*EXCERPTED RECORDS*.

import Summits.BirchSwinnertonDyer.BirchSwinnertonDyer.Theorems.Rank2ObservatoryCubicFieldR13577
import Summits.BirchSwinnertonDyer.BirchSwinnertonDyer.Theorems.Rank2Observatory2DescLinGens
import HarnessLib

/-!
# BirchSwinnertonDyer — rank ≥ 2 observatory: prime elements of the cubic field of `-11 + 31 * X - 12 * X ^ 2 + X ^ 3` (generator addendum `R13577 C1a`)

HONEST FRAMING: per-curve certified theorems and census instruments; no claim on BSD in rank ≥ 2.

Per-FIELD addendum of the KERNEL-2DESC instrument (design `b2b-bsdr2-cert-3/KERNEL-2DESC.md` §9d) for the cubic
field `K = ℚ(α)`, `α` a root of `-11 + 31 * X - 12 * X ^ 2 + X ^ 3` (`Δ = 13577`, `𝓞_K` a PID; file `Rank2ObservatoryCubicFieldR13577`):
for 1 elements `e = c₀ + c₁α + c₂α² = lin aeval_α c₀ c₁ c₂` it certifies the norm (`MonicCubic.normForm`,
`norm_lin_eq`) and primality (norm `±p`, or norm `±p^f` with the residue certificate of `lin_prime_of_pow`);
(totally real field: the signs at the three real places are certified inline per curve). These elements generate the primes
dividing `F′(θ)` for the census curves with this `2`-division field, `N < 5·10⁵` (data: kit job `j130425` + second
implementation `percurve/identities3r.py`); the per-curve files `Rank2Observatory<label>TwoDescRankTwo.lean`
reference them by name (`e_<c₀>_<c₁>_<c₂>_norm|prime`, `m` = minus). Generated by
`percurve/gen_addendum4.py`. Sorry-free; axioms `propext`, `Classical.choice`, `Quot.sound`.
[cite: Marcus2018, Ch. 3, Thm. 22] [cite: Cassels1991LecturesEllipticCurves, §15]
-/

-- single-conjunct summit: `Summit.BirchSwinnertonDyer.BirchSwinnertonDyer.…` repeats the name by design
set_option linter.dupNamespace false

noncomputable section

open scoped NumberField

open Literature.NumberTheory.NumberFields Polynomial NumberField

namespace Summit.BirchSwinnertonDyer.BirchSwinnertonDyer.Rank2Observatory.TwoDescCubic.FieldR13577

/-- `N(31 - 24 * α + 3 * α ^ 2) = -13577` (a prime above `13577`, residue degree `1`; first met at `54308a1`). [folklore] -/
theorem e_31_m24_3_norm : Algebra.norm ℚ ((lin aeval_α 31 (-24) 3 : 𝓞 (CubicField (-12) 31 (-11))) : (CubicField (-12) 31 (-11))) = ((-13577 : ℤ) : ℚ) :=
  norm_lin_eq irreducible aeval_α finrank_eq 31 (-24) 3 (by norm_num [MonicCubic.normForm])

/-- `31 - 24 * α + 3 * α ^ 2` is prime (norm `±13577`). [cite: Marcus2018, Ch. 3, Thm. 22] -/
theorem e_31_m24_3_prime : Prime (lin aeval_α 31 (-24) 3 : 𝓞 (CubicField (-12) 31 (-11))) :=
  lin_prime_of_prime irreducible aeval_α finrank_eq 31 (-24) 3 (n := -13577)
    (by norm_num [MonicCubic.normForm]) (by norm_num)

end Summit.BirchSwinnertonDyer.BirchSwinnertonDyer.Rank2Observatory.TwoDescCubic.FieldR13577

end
* * *
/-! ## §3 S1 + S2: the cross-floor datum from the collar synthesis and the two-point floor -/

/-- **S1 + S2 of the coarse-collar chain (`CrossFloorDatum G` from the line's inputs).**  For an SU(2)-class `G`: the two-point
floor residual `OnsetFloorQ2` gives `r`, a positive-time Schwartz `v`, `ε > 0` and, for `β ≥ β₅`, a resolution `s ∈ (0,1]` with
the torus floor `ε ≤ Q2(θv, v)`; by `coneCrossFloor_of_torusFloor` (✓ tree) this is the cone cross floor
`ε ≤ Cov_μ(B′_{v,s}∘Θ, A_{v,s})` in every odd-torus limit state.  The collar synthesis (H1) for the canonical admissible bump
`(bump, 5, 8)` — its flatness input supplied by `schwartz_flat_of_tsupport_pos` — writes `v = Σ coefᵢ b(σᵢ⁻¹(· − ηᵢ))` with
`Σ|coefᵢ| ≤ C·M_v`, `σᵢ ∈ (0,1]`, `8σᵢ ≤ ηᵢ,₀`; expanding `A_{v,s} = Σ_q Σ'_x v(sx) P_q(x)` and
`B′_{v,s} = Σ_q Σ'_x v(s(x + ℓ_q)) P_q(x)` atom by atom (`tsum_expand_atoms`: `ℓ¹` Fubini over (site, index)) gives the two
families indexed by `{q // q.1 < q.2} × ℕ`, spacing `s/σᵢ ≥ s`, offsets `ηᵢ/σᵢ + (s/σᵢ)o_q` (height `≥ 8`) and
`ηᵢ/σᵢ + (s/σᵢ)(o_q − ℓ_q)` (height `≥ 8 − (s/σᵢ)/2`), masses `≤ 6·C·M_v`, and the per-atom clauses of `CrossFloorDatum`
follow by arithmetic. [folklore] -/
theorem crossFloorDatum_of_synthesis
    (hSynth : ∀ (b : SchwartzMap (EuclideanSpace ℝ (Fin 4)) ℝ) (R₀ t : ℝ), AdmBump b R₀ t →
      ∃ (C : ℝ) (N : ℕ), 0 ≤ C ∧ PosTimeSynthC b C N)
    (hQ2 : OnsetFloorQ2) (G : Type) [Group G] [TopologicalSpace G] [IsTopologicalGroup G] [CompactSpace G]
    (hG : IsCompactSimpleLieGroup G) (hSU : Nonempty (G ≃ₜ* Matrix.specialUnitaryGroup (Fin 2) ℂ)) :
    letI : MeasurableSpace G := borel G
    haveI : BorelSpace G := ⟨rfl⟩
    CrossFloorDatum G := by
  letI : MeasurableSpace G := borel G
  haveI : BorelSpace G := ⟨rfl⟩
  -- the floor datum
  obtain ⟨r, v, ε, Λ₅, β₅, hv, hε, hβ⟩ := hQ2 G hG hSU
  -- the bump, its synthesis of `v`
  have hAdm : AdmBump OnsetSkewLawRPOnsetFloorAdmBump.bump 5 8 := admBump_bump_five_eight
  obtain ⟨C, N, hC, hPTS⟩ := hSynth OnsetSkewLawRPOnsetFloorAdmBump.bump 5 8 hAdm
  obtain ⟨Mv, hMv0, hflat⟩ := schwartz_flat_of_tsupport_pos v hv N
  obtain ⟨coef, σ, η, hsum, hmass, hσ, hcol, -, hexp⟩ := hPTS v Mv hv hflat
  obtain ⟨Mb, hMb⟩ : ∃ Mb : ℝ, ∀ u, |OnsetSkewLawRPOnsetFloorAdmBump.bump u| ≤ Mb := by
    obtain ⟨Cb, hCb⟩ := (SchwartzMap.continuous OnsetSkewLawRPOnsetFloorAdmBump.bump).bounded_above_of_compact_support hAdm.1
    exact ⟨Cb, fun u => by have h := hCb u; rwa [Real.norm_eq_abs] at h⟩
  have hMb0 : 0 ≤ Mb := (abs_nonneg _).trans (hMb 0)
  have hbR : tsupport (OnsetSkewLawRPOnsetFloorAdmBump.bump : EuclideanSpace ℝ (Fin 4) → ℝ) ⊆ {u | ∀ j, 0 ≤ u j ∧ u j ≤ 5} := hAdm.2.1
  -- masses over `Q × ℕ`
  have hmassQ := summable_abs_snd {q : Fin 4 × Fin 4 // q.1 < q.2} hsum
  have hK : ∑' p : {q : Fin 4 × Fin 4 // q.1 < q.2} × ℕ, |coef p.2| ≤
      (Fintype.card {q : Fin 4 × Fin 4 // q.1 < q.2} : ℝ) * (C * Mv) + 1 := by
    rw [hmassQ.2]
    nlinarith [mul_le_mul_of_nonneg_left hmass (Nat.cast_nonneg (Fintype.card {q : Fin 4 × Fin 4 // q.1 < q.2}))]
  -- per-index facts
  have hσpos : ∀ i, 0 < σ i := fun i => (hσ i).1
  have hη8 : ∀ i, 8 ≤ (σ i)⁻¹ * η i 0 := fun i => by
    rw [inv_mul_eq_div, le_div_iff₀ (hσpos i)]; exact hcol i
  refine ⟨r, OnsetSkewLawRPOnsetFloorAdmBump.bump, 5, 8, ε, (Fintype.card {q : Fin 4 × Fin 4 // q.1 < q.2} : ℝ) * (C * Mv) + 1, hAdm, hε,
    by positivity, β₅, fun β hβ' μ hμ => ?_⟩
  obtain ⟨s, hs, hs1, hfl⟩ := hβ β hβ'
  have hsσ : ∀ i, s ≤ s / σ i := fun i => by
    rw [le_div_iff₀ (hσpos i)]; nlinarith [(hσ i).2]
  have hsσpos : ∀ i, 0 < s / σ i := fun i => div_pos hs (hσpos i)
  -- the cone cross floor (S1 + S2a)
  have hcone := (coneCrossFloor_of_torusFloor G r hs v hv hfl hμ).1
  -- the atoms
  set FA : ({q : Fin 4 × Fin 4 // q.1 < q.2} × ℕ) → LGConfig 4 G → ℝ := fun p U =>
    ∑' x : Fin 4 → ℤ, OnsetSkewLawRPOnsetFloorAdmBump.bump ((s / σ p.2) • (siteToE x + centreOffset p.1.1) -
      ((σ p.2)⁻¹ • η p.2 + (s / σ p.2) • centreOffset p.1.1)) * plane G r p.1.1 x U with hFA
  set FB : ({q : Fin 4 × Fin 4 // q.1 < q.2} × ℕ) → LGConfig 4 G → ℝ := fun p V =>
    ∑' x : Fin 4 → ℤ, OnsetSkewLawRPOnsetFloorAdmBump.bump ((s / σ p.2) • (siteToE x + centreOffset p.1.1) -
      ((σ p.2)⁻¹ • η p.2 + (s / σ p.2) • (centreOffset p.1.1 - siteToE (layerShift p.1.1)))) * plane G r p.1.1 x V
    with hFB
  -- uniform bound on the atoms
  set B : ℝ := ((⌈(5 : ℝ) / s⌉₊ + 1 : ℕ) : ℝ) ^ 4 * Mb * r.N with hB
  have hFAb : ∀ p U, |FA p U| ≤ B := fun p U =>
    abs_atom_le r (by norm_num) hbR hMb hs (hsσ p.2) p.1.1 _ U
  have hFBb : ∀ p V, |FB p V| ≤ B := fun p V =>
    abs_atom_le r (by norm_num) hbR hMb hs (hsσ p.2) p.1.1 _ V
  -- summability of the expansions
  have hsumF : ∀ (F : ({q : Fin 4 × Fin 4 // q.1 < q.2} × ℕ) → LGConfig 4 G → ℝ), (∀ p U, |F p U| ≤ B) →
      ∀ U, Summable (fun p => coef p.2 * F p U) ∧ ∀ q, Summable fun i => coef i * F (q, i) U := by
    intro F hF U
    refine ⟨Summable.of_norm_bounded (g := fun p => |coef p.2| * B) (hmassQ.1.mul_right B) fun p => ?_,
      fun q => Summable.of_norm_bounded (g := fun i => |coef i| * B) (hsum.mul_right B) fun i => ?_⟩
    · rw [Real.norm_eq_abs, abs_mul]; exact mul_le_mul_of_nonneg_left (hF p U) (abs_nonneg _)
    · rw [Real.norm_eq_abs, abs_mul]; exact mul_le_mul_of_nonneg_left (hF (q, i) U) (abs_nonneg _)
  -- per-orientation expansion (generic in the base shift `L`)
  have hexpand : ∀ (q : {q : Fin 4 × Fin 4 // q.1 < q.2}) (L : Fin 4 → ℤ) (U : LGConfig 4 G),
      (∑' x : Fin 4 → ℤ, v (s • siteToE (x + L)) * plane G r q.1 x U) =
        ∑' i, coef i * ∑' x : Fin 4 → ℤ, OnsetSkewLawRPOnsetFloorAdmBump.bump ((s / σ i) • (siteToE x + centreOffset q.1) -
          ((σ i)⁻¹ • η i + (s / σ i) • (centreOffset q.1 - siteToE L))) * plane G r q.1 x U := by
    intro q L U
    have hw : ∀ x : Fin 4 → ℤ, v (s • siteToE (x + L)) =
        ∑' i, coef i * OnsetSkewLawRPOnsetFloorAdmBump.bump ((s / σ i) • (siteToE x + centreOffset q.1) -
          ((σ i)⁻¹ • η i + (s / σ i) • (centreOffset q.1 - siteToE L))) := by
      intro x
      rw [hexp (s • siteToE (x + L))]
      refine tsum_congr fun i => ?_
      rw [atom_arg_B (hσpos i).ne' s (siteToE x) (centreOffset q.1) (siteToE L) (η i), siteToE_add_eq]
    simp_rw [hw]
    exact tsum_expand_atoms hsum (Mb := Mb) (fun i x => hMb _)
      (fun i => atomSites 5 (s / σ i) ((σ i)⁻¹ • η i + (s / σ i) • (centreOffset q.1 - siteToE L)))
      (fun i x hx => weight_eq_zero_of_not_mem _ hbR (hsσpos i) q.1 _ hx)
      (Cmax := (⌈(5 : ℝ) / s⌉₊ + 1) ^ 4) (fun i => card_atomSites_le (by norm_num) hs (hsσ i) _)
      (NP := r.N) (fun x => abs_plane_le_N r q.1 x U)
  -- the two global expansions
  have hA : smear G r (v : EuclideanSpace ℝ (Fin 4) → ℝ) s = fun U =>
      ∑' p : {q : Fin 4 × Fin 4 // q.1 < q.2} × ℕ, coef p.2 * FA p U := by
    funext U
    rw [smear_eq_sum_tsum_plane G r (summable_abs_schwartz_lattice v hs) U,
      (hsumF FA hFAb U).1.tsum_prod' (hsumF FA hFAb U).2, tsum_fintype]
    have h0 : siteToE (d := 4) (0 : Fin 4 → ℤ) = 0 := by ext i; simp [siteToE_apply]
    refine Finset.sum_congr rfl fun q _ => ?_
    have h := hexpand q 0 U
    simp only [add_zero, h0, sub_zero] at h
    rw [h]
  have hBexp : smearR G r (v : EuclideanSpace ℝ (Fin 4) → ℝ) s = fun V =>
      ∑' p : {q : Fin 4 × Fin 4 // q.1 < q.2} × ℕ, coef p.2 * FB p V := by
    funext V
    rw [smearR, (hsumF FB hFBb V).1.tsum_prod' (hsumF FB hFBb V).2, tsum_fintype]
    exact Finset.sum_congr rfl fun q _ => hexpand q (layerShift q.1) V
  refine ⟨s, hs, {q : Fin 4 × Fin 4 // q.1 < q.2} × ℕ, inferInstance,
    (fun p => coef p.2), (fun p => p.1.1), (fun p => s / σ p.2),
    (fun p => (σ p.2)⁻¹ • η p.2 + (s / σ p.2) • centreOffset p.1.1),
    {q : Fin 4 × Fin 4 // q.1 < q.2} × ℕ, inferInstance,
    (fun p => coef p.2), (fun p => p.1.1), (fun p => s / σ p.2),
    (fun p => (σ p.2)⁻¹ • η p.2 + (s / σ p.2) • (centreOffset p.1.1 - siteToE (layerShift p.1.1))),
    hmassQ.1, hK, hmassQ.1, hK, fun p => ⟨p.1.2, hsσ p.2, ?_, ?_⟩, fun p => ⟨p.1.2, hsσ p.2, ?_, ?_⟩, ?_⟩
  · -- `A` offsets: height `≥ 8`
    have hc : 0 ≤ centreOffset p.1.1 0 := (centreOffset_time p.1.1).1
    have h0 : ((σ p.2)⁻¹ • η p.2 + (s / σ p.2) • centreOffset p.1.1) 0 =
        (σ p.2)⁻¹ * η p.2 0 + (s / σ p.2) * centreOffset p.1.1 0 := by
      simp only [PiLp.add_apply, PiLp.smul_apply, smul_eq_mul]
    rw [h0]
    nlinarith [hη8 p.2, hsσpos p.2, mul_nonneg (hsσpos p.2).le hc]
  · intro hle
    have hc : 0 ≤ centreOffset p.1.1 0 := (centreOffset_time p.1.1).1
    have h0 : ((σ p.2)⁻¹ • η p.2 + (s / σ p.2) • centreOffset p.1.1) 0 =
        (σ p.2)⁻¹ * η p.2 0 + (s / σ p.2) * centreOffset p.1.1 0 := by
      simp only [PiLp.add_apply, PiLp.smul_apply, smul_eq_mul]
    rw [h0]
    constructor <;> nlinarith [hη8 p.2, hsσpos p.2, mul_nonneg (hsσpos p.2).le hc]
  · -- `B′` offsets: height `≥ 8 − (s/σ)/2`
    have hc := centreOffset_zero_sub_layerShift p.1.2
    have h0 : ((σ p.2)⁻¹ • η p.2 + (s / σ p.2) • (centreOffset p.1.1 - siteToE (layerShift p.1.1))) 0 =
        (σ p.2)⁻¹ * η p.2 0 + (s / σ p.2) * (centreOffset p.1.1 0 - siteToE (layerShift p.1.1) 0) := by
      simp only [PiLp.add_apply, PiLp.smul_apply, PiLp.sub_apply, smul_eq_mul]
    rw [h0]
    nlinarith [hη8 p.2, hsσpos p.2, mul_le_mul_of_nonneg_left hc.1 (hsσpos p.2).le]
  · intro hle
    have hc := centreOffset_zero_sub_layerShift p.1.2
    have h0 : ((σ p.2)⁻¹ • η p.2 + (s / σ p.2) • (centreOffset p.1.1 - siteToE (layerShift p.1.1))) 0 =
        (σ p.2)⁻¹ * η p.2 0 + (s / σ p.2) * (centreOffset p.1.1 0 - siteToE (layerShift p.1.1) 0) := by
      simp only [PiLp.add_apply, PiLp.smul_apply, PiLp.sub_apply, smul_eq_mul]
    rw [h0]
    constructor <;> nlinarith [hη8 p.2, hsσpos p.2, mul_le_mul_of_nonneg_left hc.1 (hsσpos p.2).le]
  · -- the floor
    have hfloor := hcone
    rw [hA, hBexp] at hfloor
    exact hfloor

*WORK REQUIRED*. Which lines above run from the one containing "have hw : ∀" to the one containing "refine tsum_congr fun i => ?_"? Give them again exactly, both ends included.

*ANSWER SECTION*.
    have hw : ∀ x : Fin 4 → ℤ, v (s • siteToE (x + L)) =
        ∑' i, coef i * OnsetSkewLawRPOnsetFloorAdmBump.bump ((s / σ i) • (siteToE x + centreOffset q.1) -
          ((σ i)⁻¹ • η i + (s / σ i) • (centreOffset q.1 - siteToE L))) := by
      intro x
      rw [hexp (s • siteToE (x + L))]
      refine tsum_congr fun i => ?_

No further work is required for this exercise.